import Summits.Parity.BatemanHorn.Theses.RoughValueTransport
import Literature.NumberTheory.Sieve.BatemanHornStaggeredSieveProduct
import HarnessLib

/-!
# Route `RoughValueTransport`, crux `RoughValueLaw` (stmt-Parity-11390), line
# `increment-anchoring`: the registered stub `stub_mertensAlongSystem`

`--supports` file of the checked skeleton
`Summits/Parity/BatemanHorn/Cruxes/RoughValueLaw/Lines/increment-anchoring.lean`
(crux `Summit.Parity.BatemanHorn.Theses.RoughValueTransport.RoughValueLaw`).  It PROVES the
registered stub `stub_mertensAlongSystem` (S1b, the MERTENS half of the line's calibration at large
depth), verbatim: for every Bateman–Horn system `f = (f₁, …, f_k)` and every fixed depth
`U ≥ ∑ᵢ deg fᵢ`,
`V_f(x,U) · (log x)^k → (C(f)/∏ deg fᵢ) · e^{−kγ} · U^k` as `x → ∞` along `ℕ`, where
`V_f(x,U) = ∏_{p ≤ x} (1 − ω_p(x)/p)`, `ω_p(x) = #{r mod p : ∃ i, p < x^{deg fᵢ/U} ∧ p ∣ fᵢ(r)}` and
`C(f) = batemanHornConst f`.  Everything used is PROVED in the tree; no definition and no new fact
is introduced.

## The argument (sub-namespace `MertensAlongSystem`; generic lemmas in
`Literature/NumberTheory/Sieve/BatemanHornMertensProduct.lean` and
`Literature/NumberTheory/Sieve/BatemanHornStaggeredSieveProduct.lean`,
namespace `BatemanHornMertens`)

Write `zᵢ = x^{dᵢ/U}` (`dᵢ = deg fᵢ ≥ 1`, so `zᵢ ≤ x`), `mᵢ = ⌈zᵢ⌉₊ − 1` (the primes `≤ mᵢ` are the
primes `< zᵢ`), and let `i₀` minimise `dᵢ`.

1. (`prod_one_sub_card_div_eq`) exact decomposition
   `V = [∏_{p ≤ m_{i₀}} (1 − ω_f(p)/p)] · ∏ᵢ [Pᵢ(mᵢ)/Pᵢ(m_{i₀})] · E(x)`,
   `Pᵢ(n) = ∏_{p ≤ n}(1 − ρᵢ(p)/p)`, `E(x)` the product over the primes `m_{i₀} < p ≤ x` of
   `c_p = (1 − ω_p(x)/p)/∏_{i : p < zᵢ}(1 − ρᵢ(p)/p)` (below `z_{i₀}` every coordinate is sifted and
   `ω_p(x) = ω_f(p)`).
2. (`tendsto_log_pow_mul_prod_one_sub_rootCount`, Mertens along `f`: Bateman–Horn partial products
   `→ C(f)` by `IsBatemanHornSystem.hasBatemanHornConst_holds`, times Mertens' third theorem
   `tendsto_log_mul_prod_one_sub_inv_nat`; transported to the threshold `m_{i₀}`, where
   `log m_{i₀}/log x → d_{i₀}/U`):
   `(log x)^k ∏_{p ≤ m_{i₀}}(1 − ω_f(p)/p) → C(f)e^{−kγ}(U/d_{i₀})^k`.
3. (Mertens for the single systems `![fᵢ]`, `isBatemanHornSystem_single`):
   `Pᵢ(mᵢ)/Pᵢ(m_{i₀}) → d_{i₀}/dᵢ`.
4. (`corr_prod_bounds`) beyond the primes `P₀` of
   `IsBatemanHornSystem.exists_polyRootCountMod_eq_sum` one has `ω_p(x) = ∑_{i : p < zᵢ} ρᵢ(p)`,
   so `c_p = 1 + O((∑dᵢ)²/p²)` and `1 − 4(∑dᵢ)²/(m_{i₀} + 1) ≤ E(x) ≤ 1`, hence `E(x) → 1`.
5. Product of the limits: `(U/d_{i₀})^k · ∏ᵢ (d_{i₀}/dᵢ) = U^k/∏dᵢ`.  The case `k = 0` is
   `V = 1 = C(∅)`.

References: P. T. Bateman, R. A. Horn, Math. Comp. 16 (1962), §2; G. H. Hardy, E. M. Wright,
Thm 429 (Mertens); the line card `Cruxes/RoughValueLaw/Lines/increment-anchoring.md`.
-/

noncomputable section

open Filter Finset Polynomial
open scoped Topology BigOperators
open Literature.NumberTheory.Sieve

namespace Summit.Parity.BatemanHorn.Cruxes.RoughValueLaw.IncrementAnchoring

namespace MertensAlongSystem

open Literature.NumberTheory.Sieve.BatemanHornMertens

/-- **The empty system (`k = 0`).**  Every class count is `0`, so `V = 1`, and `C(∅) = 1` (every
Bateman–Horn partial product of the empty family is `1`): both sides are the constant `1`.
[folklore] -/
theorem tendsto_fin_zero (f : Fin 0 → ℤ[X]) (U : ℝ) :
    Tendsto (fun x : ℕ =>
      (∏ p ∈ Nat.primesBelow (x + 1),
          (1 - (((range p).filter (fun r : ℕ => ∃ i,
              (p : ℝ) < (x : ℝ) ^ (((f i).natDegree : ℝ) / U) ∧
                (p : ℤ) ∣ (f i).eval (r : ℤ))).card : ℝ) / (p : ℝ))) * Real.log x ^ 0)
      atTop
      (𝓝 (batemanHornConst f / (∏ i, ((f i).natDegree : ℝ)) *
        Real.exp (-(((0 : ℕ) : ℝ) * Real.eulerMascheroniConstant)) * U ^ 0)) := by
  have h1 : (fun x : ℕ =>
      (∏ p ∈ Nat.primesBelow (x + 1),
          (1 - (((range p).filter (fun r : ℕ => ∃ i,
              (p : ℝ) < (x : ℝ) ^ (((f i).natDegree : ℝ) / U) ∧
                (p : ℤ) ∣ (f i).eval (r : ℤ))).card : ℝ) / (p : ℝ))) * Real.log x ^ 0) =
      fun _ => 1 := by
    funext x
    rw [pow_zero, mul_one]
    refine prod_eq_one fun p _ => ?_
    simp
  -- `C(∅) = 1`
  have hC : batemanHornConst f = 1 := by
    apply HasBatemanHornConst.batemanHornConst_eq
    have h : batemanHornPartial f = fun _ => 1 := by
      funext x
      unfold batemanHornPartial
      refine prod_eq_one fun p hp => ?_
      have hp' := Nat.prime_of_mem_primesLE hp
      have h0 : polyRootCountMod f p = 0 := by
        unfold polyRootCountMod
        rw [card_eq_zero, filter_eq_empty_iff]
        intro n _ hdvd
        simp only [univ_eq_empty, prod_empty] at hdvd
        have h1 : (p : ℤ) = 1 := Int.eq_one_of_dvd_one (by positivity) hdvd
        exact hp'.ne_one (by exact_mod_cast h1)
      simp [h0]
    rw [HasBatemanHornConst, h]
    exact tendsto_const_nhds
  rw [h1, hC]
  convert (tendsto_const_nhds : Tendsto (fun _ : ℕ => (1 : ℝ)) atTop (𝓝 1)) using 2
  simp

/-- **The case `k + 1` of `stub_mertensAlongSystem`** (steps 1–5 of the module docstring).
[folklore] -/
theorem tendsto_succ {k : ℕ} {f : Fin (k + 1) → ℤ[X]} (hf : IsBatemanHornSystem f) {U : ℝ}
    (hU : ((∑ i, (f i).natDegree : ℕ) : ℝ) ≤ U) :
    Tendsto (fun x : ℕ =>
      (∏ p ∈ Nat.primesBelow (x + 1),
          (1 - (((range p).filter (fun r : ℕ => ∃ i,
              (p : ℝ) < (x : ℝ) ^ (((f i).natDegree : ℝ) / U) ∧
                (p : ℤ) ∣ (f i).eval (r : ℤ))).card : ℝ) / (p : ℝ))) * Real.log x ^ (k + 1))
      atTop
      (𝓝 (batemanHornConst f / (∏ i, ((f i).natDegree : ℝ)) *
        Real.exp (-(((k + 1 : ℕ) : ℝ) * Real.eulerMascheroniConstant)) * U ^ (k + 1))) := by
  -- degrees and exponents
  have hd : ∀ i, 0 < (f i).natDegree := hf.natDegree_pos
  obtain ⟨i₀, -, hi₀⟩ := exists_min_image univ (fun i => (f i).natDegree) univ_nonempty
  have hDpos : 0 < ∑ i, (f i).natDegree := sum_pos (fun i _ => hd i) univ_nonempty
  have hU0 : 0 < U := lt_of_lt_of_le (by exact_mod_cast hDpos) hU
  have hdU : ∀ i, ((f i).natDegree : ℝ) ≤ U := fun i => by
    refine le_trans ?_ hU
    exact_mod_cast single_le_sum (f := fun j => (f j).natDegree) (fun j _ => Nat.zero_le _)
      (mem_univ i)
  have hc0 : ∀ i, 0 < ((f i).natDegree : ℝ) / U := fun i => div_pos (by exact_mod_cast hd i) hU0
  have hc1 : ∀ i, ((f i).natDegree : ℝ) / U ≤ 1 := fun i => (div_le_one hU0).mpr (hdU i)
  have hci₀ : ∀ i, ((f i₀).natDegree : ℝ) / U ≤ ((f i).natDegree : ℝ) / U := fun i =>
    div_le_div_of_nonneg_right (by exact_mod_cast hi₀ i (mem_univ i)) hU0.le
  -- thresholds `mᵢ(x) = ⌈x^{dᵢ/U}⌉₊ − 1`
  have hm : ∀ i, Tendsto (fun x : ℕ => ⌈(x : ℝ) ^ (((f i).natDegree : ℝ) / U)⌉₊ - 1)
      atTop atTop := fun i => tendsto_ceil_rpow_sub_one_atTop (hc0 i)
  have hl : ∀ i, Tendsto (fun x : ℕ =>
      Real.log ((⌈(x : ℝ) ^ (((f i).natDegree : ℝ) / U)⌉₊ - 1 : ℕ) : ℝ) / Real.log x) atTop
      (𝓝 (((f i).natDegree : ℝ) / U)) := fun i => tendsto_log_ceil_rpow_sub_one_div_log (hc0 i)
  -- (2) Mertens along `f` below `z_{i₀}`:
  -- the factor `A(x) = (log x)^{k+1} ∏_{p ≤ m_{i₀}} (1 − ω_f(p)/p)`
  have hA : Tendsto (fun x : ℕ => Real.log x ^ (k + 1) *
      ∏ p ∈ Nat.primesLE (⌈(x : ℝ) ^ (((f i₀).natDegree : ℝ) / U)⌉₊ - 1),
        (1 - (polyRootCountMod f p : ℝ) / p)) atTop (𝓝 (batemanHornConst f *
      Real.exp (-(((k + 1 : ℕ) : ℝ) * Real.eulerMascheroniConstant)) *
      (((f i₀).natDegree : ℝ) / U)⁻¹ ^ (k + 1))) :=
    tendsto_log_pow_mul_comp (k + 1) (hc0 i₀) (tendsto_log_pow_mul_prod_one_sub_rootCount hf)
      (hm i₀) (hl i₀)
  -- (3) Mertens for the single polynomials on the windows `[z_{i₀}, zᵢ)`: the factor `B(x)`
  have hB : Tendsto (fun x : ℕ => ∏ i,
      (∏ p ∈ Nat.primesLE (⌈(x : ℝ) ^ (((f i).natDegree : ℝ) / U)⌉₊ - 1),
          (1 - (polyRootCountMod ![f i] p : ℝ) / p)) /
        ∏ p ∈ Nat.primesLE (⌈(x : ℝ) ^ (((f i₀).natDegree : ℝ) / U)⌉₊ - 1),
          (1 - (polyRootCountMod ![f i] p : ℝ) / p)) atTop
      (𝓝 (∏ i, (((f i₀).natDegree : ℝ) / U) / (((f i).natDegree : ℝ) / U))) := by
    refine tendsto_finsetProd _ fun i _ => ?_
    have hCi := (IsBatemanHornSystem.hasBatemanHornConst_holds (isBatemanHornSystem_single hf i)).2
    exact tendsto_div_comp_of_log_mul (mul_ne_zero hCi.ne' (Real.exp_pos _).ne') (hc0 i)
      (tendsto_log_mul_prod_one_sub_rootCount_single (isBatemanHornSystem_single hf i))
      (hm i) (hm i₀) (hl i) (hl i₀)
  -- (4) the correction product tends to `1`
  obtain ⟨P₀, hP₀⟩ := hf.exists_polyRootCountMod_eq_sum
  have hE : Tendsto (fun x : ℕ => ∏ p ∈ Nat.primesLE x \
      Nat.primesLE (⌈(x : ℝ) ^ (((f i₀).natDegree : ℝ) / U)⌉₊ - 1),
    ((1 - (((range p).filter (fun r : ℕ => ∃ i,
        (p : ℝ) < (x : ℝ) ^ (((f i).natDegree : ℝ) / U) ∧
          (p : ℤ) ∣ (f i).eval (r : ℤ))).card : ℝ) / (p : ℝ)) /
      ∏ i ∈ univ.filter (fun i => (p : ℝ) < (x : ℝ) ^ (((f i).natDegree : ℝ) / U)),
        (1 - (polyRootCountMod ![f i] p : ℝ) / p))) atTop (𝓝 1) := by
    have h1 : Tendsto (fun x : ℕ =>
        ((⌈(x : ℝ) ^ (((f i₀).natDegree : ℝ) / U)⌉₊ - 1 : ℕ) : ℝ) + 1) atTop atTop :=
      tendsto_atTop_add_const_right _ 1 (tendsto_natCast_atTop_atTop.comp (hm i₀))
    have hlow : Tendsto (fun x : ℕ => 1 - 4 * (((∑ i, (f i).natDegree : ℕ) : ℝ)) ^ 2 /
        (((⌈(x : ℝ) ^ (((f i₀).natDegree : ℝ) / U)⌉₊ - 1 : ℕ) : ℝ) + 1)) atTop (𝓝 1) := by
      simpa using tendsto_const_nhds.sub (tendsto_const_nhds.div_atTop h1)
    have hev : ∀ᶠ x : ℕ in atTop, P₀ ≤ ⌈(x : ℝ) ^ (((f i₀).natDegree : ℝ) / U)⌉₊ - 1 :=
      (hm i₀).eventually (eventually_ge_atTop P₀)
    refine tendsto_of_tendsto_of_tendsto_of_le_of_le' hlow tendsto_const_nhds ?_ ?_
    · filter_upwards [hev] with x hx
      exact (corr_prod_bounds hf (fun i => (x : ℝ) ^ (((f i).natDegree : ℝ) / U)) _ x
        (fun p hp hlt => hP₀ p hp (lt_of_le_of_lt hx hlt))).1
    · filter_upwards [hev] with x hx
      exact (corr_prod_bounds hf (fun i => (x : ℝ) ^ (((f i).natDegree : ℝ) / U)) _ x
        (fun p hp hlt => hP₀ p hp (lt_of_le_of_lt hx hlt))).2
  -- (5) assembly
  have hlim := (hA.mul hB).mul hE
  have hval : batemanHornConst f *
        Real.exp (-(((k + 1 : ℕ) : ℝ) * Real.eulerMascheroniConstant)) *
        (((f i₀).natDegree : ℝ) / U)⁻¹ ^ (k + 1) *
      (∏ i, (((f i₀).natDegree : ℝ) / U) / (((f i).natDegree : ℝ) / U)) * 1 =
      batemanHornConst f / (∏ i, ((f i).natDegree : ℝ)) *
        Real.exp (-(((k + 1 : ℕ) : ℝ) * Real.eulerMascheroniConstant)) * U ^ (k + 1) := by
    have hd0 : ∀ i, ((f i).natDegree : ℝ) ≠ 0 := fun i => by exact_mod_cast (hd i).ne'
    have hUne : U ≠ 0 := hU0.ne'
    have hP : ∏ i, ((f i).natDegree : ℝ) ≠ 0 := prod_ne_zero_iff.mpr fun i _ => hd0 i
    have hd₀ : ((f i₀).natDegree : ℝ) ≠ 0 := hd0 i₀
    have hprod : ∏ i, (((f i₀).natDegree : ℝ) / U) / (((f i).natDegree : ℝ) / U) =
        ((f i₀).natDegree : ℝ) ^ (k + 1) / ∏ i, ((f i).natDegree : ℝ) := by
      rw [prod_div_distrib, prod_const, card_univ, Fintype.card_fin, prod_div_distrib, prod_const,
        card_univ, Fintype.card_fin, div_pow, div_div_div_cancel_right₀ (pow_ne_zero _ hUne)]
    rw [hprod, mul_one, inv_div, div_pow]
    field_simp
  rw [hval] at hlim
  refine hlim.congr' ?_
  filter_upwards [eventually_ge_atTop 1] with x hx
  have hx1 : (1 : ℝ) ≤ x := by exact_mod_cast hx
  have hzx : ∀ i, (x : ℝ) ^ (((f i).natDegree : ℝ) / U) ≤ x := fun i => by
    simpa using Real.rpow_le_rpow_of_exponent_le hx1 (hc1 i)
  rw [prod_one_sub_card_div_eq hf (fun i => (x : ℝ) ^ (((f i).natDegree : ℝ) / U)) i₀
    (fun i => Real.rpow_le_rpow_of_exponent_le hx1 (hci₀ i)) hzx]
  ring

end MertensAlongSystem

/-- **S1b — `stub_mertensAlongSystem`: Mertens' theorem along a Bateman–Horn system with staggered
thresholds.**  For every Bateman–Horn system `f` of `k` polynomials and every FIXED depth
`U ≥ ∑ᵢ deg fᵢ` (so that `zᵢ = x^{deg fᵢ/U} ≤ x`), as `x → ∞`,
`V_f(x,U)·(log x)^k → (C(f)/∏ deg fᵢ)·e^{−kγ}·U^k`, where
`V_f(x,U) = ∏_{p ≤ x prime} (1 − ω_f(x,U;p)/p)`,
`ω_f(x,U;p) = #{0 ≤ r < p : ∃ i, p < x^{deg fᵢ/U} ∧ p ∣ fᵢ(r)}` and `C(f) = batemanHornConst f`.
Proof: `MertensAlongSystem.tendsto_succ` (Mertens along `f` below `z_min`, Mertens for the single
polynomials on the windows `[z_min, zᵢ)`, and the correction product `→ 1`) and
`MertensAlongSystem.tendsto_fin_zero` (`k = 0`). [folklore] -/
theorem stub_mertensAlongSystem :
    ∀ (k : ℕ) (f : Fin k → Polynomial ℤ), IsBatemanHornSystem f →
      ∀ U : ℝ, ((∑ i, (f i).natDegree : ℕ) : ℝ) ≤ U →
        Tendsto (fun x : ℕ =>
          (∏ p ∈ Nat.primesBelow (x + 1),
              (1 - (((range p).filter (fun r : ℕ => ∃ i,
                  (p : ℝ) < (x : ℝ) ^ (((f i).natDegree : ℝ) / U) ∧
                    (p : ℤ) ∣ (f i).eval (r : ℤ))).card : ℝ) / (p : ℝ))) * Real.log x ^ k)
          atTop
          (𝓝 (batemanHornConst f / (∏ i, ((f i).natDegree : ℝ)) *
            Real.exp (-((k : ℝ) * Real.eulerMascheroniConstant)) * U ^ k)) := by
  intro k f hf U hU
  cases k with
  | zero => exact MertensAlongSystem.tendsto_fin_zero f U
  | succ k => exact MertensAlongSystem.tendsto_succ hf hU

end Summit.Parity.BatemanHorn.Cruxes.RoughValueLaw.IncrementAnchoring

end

What you need to do — The response should consist only of the lines running from the one that contains "MertensAlongSystem.tendsto_succ hf hU" through the end of the material, repeated exactly.

Written answer —
  | succ k => exact MertensAlongSystem.tendsto_succ hf hU

end Summit.Parity.BatemanHorn.Cruxes.RoughValueLaw.IncrementAnchoring

end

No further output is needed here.